PROMPT -> Give only the number of lines below that contain the word "Haar".

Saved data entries
╔══
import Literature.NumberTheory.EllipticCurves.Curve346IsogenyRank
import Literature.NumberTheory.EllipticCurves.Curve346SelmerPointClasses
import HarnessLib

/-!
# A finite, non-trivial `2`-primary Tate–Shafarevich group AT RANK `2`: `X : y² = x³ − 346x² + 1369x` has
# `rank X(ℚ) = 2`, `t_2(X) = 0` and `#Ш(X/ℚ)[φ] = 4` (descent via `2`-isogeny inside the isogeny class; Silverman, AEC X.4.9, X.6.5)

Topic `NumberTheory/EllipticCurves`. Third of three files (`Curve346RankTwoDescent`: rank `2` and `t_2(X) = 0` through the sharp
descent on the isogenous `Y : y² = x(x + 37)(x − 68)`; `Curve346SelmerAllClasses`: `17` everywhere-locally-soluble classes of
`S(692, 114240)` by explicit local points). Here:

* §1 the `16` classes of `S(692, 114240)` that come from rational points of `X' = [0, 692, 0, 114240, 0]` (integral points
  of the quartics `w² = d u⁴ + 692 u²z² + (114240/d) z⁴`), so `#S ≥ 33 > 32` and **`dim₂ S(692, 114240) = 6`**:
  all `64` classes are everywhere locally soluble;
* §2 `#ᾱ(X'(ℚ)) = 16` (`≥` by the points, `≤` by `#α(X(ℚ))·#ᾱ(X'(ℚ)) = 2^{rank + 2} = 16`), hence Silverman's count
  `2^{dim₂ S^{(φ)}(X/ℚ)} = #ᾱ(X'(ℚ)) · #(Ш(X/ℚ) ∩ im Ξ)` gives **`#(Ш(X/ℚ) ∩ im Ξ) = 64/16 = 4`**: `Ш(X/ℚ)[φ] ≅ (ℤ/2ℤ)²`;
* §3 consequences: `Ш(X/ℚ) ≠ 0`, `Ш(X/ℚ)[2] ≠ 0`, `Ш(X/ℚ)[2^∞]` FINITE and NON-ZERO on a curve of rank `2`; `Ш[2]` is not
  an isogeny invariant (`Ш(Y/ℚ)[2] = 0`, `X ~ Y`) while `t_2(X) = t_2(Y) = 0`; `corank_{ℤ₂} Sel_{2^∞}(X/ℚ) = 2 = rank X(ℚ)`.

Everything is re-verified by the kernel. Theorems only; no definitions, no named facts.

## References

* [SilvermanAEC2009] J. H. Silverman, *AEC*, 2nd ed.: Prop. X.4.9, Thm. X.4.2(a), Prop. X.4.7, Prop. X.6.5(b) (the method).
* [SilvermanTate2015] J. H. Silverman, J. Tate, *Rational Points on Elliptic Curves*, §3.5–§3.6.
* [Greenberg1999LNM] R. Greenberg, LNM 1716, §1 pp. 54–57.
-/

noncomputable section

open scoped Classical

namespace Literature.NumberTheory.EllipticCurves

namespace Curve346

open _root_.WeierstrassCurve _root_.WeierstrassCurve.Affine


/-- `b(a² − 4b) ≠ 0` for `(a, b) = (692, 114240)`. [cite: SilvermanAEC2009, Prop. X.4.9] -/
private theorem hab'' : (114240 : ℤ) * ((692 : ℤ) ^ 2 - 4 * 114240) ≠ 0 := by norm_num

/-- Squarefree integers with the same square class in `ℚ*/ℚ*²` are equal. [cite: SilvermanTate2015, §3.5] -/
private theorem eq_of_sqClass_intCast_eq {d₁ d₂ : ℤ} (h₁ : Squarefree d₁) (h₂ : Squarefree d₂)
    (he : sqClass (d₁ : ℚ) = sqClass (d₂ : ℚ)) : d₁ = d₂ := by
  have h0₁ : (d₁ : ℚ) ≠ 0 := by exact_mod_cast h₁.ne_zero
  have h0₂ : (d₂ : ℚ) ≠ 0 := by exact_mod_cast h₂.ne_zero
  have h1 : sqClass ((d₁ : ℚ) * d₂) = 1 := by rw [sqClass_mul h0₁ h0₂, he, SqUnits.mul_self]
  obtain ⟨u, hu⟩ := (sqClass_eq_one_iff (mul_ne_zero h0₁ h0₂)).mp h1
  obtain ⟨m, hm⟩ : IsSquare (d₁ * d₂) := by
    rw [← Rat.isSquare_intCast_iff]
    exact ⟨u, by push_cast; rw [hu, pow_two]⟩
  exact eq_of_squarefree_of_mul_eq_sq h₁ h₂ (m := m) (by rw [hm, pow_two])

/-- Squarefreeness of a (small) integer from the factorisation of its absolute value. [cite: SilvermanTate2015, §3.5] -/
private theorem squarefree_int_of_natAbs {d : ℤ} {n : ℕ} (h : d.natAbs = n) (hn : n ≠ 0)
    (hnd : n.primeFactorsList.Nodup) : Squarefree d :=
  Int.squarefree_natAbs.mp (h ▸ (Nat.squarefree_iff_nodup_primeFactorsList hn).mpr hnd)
╚══
╔══
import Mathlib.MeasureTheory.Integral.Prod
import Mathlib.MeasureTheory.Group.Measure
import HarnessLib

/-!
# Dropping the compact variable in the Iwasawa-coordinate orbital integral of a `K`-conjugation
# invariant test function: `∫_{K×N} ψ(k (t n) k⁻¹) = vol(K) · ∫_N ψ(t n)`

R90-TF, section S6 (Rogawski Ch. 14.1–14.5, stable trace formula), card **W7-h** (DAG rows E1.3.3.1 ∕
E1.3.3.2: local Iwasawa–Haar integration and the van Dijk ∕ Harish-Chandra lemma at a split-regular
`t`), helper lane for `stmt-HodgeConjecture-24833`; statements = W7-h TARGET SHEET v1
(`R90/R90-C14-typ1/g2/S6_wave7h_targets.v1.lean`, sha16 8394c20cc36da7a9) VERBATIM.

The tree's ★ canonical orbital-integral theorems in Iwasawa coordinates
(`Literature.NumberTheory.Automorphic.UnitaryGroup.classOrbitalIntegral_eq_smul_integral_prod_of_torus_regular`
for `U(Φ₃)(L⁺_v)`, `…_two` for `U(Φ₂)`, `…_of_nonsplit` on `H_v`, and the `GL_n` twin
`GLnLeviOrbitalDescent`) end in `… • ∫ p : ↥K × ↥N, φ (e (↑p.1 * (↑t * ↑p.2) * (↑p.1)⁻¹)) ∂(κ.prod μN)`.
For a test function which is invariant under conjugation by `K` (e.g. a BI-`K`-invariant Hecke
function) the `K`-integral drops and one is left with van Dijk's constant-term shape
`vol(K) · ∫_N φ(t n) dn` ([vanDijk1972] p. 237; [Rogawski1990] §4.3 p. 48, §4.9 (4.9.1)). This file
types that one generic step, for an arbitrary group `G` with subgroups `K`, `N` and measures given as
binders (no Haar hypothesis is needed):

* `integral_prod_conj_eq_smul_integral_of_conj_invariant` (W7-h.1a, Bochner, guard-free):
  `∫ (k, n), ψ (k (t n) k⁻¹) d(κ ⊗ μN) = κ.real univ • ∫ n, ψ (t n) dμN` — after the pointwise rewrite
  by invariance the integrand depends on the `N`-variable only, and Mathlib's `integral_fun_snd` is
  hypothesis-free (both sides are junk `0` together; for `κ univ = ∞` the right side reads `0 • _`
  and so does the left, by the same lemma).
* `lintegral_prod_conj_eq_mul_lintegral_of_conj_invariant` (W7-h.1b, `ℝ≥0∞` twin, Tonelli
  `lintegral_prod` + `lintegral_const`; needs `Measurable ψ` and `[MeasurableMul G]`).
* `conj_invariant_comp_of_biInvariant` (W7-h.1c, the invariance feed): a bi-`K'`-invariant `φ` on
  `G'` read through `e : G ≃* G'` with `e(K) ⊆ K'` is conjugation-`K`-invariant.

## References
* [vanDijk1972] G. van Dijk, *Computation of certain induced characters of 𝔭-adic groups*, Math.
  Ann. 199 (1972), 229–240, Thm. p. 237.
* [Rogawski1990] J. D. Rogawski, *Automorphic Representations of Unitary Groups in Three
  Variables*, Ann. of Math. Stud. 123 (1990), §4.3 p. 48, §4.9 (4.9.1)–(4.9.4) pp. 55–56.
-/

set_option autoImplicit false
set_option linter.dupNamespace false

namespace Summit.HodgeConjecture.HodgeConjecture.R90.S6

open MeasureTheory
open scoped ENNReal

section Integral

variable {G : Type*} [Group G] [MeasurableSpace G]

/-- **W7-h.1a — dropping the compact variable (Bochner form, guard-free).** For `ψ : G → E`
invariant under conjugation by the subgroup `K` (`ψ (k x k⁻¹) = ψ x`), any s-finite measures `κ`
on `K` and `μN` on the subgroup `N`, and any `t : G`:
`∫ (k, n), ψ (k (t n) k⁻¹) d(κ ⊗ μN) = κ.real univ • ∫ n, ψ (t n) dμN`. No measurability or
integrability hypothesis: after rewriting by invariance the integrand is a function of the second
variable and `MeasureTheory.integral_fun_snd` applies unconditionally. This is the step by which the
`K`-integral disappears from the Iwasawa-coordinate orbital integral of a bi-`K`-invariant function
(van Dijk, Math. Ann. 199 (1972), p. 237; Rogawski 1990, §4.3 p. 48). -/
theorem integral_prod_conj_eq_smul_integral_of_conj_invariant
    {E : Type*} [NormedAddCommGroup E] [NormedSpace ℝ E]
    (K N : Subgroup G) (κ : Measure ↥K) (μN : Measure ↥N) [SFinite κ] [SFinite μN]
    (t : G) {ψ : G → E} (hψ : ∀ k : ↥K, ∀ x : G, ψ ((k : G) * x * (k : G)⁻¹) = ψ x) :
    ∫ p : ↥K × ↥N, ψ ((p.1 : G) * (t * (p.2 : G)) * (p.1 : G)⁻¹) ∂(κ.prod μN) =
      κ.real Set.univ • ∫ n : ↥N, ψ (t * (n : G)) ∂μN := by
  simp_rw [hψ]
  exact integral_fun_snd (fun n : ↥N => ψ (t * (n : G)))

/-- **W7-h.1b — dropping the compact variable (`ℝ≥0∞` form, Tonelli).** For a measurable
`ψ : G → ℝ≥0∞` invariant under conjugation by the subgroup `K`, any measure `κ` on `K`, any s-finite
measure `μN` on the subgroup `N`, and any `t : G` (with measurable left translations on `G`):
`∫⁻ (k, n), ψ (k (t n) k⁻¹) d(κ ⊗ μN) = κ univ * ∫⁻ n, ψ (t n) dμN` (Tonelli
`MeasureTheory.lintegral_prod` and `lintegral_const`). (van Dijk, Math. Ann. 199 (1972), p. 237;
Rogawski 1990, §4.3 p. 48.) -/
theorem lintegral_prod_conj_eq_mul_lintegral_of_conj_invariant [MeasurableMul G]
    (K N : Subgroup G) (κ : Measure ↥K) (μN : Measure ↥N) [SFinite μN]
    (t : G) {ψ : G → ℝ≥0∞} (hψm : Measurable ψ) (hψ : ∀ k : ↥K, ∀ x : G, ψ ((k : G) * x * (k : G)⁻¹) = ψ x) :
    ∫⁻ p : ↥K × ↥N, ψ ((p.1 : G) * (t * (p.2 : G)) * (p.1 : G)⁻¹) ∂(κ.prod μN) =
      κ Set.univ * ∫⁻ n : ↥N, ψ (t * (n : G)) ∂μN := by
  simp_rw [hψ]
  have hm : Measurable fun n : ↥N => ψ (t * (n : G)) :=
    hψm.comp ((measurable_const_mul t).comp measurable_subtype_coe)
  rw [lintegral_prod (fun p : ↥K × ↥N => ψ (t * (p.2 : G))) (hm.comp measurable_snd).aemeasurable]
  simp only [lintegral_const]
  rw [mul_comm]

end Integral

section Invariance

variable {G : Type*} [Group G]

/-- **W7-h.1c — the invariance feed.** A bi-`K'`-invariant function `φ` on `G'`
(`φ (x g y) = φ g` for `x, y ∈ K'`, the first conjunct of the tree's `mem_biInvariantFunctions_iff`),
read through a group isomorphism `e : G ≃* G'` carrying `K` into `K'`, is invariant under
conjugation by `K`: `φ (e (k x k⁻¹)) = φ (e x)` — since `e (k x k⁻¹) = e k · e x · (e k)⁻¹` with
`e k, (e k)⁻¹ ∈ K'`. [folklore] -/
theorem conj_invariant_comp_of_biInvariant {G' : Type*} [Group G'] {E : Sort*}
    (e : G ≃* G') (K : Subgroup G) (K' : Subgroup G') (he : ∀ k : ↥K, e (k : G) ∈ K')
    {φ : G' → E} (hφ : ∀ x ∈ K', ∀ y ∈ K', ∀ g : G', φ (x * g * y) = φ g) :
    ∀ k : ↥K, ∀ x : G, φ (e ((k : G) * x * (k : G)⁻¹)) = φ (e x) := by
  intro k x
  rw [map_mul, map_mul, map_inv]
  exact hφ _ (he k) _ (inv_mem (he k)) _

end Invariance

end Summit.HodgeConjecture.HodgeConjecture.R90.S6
╚══
SOLUTION TO THIS TASK -> 2